We have to discriminate carefully between light and dark elements of social media platforms
Here is an indirect reply to a tweet from @nikluac to @postgutenbergB, a few days ago — which contained a link to a New York Times opinion piece by Shoshana Zuboff, a professor emerita of the Harvard Business School. Flashing red lights set off by a single paragraph in her essay led to post-Gutenberg.com [pG] ’s first investigation of Professor Zuboff’s hugely influential, best-selling book published a year ago, The Age of Surveillance Capitalism.
That work, which offers ‘little by way of a concrete agenda’ for internet-centred reform according to Evgeny Morozov, and other reviewers, is on a very different mission from this pG site — which argues for a specific scheme. The professor has succeeded uniquely and brilliantly at her task of so-called ‘consciousness-raising’. In seven hundred pages, her book explains and condemns the extent and precise mechanisms of what she and other analysts have named surveillance capitalism.

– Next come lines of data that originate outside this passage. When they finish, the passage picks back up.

import Summits.HubbardSuperconductivity.HubbardSuperconductivity.Theorems.InfiniteVolumeFirstCoarseTightnessBlockModes
import Summits.HubbardSuperconductivity.HubbardSuperconductivity.Theorems.EnslavedA1gTorusNormalForms
import Literature.MathematicalPhysics.QuantumLattice.DirichletSineBasis
import Literature.MathematicalPhysics.QuantumLattice.BlockKernelBridge
import Literature.MathematicalPhysics.QuantumLattice.DirichletBlockLevels
import Literature.MathematicalPhysics.QuantumLattice.TorusBandRefinement
import Literature.MathematicalPhysics.QuantumLattice.BlockKineticSum
import Literature.MathematicalPhysics.QuantumLattice.HubbardPairDensityCouplingFloor
import Literature.MathematicalPhysics.QuantumLattice.FreeFermionSectorGroundStates
import HarnessLib

/-!
# Coarse tightness programme — the LOCAL kinetic budget: the block occupation deviations of a
# weak-coupling Hubbard ground state are small on average over the translates

Crux `NoInfraredPileUp` (stmt-HubbardSuperconductivity-18534) / `NoNormalLimitState` (stmt-18533),
route `InfiniteVolumeFirst`; calibration programme "mesoscopic pair-order ceiling"
(PLAN-coarse-tightness.md, steps S0, S1, S5′, S7, S8). For a normalised ground state `ψ` of
`hubbardTorus 2 L 1 U` (`0 ≤ U`) in a sector `(2n, S^z = 0)`, a block side `R` with `2R + 2 ≤ L`,
and the Dirichlet sine modes `φ_j = blockMode R j` of the translates `a + [0,R)²`, write
`x^{aσ}_j = Re ⟨ψ, n(f^{aσ}_j) ψ⟩ ∈ [0,1]` for the occupation of the block mode `j` with spin `σ` in the
block at `a`, and `ε_j = torusBand (2R+2) (blockMomentum R j)` for the block levels. We prove

  `∃ μ ∈ [-4,4],  Σ_a Σ_σ Σ_j |ε_j - μ| · x^{aσ}_j (1 - x^{aσ}_j) ≤ L² R² (U + C/R)`,
  `C = 72 + 32π`   (`deviationBudget`),

i.e. per translate and per unit block area the energy-weighted smearing of the block occupations is
`O(U + 1/R)`. Ingredients: the pointwise bathtub inequality at every chemical potential
(`min_add_mul_add_le`: `min(ε-μ,0) + μx + |ε-μ|x(1-x) ≤ εx` on `[0,1]`); the one-body expansion of the
block hopping / number operators in the sine modes (`…CoarseTightnessBlockModes`,
`DirichletSineBasis`, `BlockKernelBridge`); the translate multiplicities `Σ_a h_a = R(R-1)H_hop`,
`Σ_a N_a = R² N` (`BlockKineticSum`) and `hubbardTorus_eq_sum_unitSteps`; the tree's first-order
kinetic budget `Re⟨ψ,H₀ψ⟩ ≤ minEnergyOn H₀ + U L²` and the free sector floor `2Σ_{k∈F} ε_L(k)`; and the
block-vs-torus comparison of grand-canonical band sums (`DirichletBlockLevels`, `TorusBandRefinement`),
in which the chemical-potential terms cancel exactly.

No definition and no named fact is introduced.
-/

noncomputable section

-- the mandated namespace `Summit.<Summit>.<Problem>.Theorems` repeats `HubbardSuperconductivity`
-- (single-problem summit, D-0017), which the `dupNamespace` linter flags on every declaration
set_option linter.dupNamespace false

namespace Summit.HubbardSuperconductivity.HubbardSuperconductivity.Theorems.CoarseTightness

open Literature.MathematicalPhysics.QuantumLattice Literature.Probability.LatticeModels Matrix Finset
open Literature.MathematicalPhysics.QuantumLattice.RayleighBound
open scoped ComplexConjugate ComplexOrder

/-! ### Real-variable input: the bathtub inequality at every chemical potential -/

/-- **Bathtub with deviations, pointwise**: for `0 ≤ x ≤ 1`,
`min(ε - μ, 0) + μ x + |ε - μ| x (1 - x) ≤ ε x`. [folklore] -/
theorem min_add_mul_add_le (ε μ x : ℝ) (hx0 : 0 ≤ x) (hx1 : x ≤ 1) :
    min (ε - μ) 0 + μ * x + |ε - μ| * (x * (1 - x)) ≤ ε * x := by
  rcases le_or_gt μ ε with h | h
  · rw [min_eq_right (sub_nonneg.2 h), abs_of_nonneg (sub_nonneg.2 h)]
    nlinarith [mul_nonneg (sub_nonneg.2 h) hx0, mul_nonneg hx0 (sub_nonneg.2 hx1)]
  · rw [min_eq_left (sub_neg.2 h).le, abs_of_neg (sub_neg.2 h)]
    nlinarith [mul_nonneg (sub_nonneg.2 h.le) (sub_nonneg.2 hx1), mul_nonneg hx0 (sub_nonneg.2 hx1)]

/-! ### Block-mode occupations -/

section Occupations

variable {ι : Type*} [LinearOrder ι] [Fintype ι]

/-- `Re ⟨ψ, n(f) ψ⟩ = ‖c(f) ψ‖² ≥ 0`. [folklore] -/
theorem re_expect_numberMode_eq_normSq (f : ι → ℂ) (ψ : Fock ι) :
    (star ψ ⬝ᵥ (numberMode f *ᵥ ψ)).re = normSq (annihilate f *ᵥ ψ) := by
  rw [numberMode, ← annihilate_conjTranspose, star_dotProduct_conjTranspose_mul_mulVec,
    star_dotProduct_self_eq_normSq, Complex.ofReal_re]

/-- For a unit mode `f` and any `ψ`: `‖c(f)ψ‖² + ‖c†(f)ψ‖² = ‖ψ‖²` (CAR). [folklore] -/
theorem normSq_annihilate_add_normSq_create_of_unit {f : ι → ℂ} (hf : star f ⬝ᵥ f = 1)
    (ψ : Fock ι) : normSq (annihilate f *ᵥ ψ) + normSq (create f *ᵥ ψ) = normSq ψ := by
  have hsum : star (annihilate f *ᵥ ψ) ⬝ᵥ (annihilate f *ᵥ ψ) +
      star (create f *ᵥ ψ) ⬝ᵥ (create f *ᵥ ψ) = star ψ ⬝ᵥ ψ := by
    rw [← star_dotProduct_conjTranspose_mul_mulVec, annihilate_conjTranspose,
      ← star_dotProduct_conjTranspose_mul_mulVec, create_conjTranspose, ← dotProduct_add,
      ← add_mulVec, add_comm, annihilate_mul_create_add, hf, one_smul, one_mulVec]
  have h := congrArg Complex.re hsum
  simpa only [Complex.add_re, star_dotProduct_self_eq_normSq, Complex.ofReal_re] using h

/-- **Occupations lie in `[0,1]`**: for a unit mode `f` and a unit vector `ψ`,
`0 ≤ Re ⟨ψ, n(f) ψ⟩ ≤ 1`. [folklore] -/
theorem re_expect_numberMode_mem_Icc {f : ι → ℂ} (hf : star f ⬝ᵥ f = 1) {ψ : Fock ι}
    (hψ : star ψ ⬝ᵥ ψ = 1) : (star ψ ⬝ᵥ (numberMode f *ᵥ ψ)).re ∈ Set.Icc (0 : ℝ) 1 := by
  rw [re_expect_numberMode_eq_normSq]
  have h1 : normSq ψ = 1 := by
    have h := congrArg Complex.re hψ
    rwa [star_dotProduct_self_eq_normSq, Complex.ofReal_re, Complex.one_re] at h
  have h := normSq_annihilate_add_normSq_create_of_unit hf ψ
  exact ⟨normSq_nonneg _, by linarith [normSq_nonneg (create f *ᵥ ψ)]⟩

end Occupations

/-! ### The block expansions evaluated in a state -/

section Blocks

open Classical

variable {L : ℕ} [NeZero L]

/-- The block levels are the torus levels of side `2R+2` at the block momenta: the unit-weight block
eigenvalue is `-ε_j`. [folklore] -/
theorem blockEigen_one_eq_neg_blockLevel (R : ℕ) (j : Fin 2 → Fin R) :
    blockEigen R (fun _ => 1) j = -torusBand (2 * R + 2) (blockMomentum R j) :=
  blockEigen_one_one_eq_neg_torusBand R j

/-- **Energy expansion of one block, one spin, in a state**:
`-Σ_j ε_j x^{aσ}_j = Re ⟨ψ, (Σ_{u,v} A(u,v) c†_{a+u,σ}c_{a+v,σ}) ψ⟩`, `A` the block adjacency in
unit-step form. [folklore] -/
theorem sum_blockLevel_mul_occupation_eq (a : TorusSite 2 L) {R : ℕ} (hRL : R ≤ L) (σ : Fin 2)
    (ψ : Fock (Orb (FermionTorus 2 L))) :
    -∑ j : Fin 2 → Fin R, torusBand (2 * R + 2) (blockMomentum R j) *
        (star ψ ⬝ᵥ (numberMode (Function.extend
          (fun u : Fin 2 → Fin R => orb (FermionTorus.ofTorusSite (a + fun i => ((u i : ℕ) : ZMod L))) σ)
          (fun u => ((blockMode R j u : ℝ) : ℂ)) 0) *ᵥ ψ)).re =
      (star ψ ⬝ᵥ ((∑ u : Fin 2 → Fin R, ∑ v : Fin 2 → Fin R,
        (((∑ e ∈ unitSteps, if (∀ i, ((v i : ℕ) : ℤ) = ((u i : ℕ) : ℤ) + e i) then (1 : ℝ) else 0
          : ℝ) : ℂ)) •
          (creation (orb (FermionTorus.ofTorusSite (a + fun i => ((u i : ℕ) : ZMod L))) σ) *
            annihilation (orb (FermionTorus.ofTorusSite (a + fun i => ((v i : ℕ) : ZMod L))) σ) :
              Matrix (Finset (Orb (FermionTorus 2 L))) (Finset (Orb (FermionTorus 2 L))) ℂ)) *ᵥ ψ)).re := by
  rw [sum_smul_creation_mul_annihilation_eq (blockOrb_injective a hRL σ) (blockMode R)
    (fun u v => ∑ e ∈ unitSteps, if (∀ i, ((v i : ℕ) : ℤ) = ((u i : ℕ) : ℤ) + e i) then (1 : ℝ) else 0)
    (blockEigen R (fun _ => 1)) (adjacencyStepKernel_eq_sum_blockMode R)]
  rw [Matrix.sum_mulVec, dotProduct_sum, Complex.re_sum, ← Finset.sum_neg_distrib]
  refine Finset.sum_congr rfl fun j _ => ?_
  rw [Matrix.smul_mulVec, dotProduct_smul, smul_eq_mul, Complex.re_ofReal_mul,
    blockEigen_one_eq_neg_blockLevel, neg_mul]

/-- **Parseval of one block, one spin, in a state**: `Σ_j x^{aσ}_j = Σ_u Re ⟨ψ, n_{a+u,σ} ψ⟩`.
[folklore] -/
theorem sum_occupation_eq (a : TorusSite 2 L) {R : ℕ} (hRL : R ≤ L) (σ : Fin 2)
    (ψ : Fock (Orb (FermionTorus 2 L))) :
    ∑ j : Fin 2 → Fin R, (star ψ ⬝ᵥ (numberMode (Function.extend
        (fun u : Fin 2 → Fin R => orb (FermionTorus.ofTorusSite (a + fun i => ((u i : ℕ) : ZMod L))) σ)
        (fun u => ((blockMode R j u : ℝ) : ℂ)) 0) *ᵥ ψ)).re =
      ∑ u : Fin 2 → Fin R, (star ψ ⬝ᵥ ((numberOp (FermionTorus.ofTorusSite
        (a + fun i => ((u i : ℕ) : ZMod L))) σ : Matrix (Finset (Orb (FermionTorus 2 L))) _ ℂ) *ᵥ ψ)).re := by
  have hM : ∀ u v : Fin 2 → Fin R, (if u = v then (1 : ℝ) else 0) =
      ∑ j : Fin 2 → Fin R, 1 * (blockMode R j u * blockMode R j v) := fun u v => by
    simp only [one_mul, sum_blockMode_mul_blockMode_swap]
  have h := sum_smul_creation_mul_annihilation_eq (blockOrb_injective a hRL σ) (blockMode R)
    (fun u v => if u = v then (1 : ℝ) else 0) (fun _ => 1) hM
  simp only [Complex.ofReal_one, one_smul] at h
  have hdiag : ∑ u : Fin 2 → Fin R, ∑ v : Fin 2 → Fin R,
      (((if u = v then (1 : ℝ) else 0 : ℝ) : ℂ)) •
        (creation (orb (FermionTorus.ofTorusSite (a + fun i => ((u i : ℕ) : ZMod L))) σ) *
          annihilation (orb (FermionTorus.ofTorusSite (a + fun i => ((v i : ℕ) : ZMod L))) σ) :
            Matrix (Finset (Orb (FermionTorus 2 L))) (Finset (Orb (FermionTorus 2 L))) ℂ) =
      ∑ u : Fin 2 → Fin R, (numberOp (FermionTorus.ofTorusSite (a + fun i => ((u i : ℕ) : ZMod L))) σ :
        Matrix (Finset (Orb (FermionTorus 2 L))) _ ℂ) := by
    refine Finset.sum_congr rfl fun u _ => ?_
    rw [Finset.sum_eq_single u]
    · simp [numberOp]
    · intro v _ hv; rw [if_neg (Ne.symm hv)]; simp
    · exact fun h => absurd (Finset.mem_univ _) h
  rw [hdiag] at h
  rw [← Complex.re_sum, ← dotProduct_sum, ← Matrix.sum_mulVec, ← h, Matrix.sum_mulVec, dotProduct_sum,
    Complex.re_sum]

/-- **The bathtub inequality of one block (both spins)**: for a unit `ψ` and every `μ`,
`Σ_σ [Σ_j min(ε_j-μ,0) + μ Σ_u Re⟨n_{a+u,σ}⟩ + Σ_j |ε_j-μ| x^{aσ}_j(1-x^{aσ}_j)]`
`≤ -Σ_σ Re ⟨ψ, (block hopping term)_σ ψ⟩`. [folklore] -/
theorem block_bathtub (a : TorusSite 2 L) {R : ℕ} (hRL : R ≤ L) (μ : ℝ)
    (ψ : Fock (Orb (FermionTorus 2 L))) (hψ : star ψ ⬝ᵥ ψ = 1) (σ : Fin 2) :
    (∑ j : Fin 2 → Fin R, min (torusBand (2 * R + 2) (blockMomentum R j) - μ) 0) +
      μ * ∑ u : Fin 2 → Fin R, (star ψ ⬝ᵥ ((numberOp (FermionTorus.ofTorusSite
        (a + fun i => ((u i : ℕ) : ZMod L))) σ : Matrix (Finset (Orb (FermionTorus 2 L))) _ ℂ) *ᵥ ψ)).re +
      ∑ j : Fin 2 → Fin R, |torusBand (2 * R + 2) (blockMomentum R j) - μ| *
        ((star ψ ⬝ᵥ (numberMode (Function.extend
          (fun u : Fin 2 → Fin R => orb (FermionTorus.ofTorusSite (a + fun i => ((u i : ℕ) : ZMod L))) σ)
          (fun u => ((blockMode R j u : ℝ) : ℂ)) 0) *ᵥ ψ)).re *
         (1 - (star ψ ⬝ᵥ (numberMode (Function.extend
          (fun u : Fin 2 → Fin R => orb (FermionTorus.ofTorusSite (a + fun i => ((u i : ℕ) : ZMod L))) σ)
          (fun u => ((blockMode R j u : ℝ) : ℂ)) 0) *ᵥ ψ)).re)) ≤
      -(star ψ ⬝ᵥ ((∑ u : Fin 2 → Fin R, ∑ v : Fin 2 → Fin R,
        (((∑ e ∈ unitSteps, if (∀ i, ((v i : ℕ) : ℤ) = ((u i : ℕ) : ℤ) + e i) then (1 : ℝ) else 0
          : ℝ) : ℂ)) •
          (creation (orb (FermionTorus.ofTorusSite (a + fun i => ((u i : ℕ) : ZMod L))) σ) *
            annihilation (orb (FermionTorus.ofTorusSite (a + fun i => ((v i : ℕ) : ZMod L))) σ) :
              Matrix (Finset (Orb (FermionTorus 2 L))) (Finset (Orb (FermionTorus 2 L))) ℂ)) *ᵥ ψ)).re := by
  rw [← sum_blockLevel_mul_occupation_eq a hRL σ ψ, neg_neg, ← sum_occupation_eq a hRL σ ψ,
    Finset.mul_sum, ← Finset.sum_add_distrib, ← Finset.sum_add_distrib]
  refine Finset.sum_le_sum fun j _ => ?_
  have hunit := star_mode_dotProduct_self (blockOrb_injective a hRL σ) (blockMode R)
    (sum_blockMode_mul_blockMode R) j
  have hx := re_expect_numberMode_mem_Icc hunit hψ
  exact min_add_mul_add_le _ μ _ hx.1 hx.2

end Blocks

/-! ### Registered stub (supports stmt-HubbardSuperconductivity-18534) -/

/-- Registered stub `stub_coarseBathtubPointwise`: the bathtub inequality at every chemical
potential, the real-variable input of the local kinetic budget. [folklore] -/
theorem stub_coarseBathtubPointwise :
    ∀ ε μ x : ℝ, 0 ≤ x → x ≤ 1 → min (ε - μ) 0 + μ * x + |ε - μ| * (x * (1 - x)) ≤ ε * x :=
  fun ε μ x hx0 hx1 => min_add_mul_add_le ε μ x hx0 hx1

end Summit.HubbardSuperconductivity.HubbardSuperconductivity.Theorems.CoarseTightness

end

It is the same phenomenon to which pG has been drawing attention since August of 2013 — with no claims of pioneering insight — in the course of campaigning for a proposal for the democratisation of publishing. This involved — in part — pointing out that like the Big Tech social media platforms, powerful newspapers were also spying on their readers without notification or consent. In posts here, digital invasions of privacy have been referred to variously as commercial surveillance or the surveillance business model — or, for anorexic attention spans incapable of absorbing more than a long header, as the ‘“free” surveillance/advertising-centred/data-cow business model’, or ‘the ‘pay-to-be-spied-on contract for e-commerce.’
Why did the following paragraph in Professor Zuboff’s NYT essay in late January — in the context of its headline and theme — set alarm bells jangling?
You Are Now Remotely Controlled
Surveillance capitalists control the science and the scientists, the secrets and the truth.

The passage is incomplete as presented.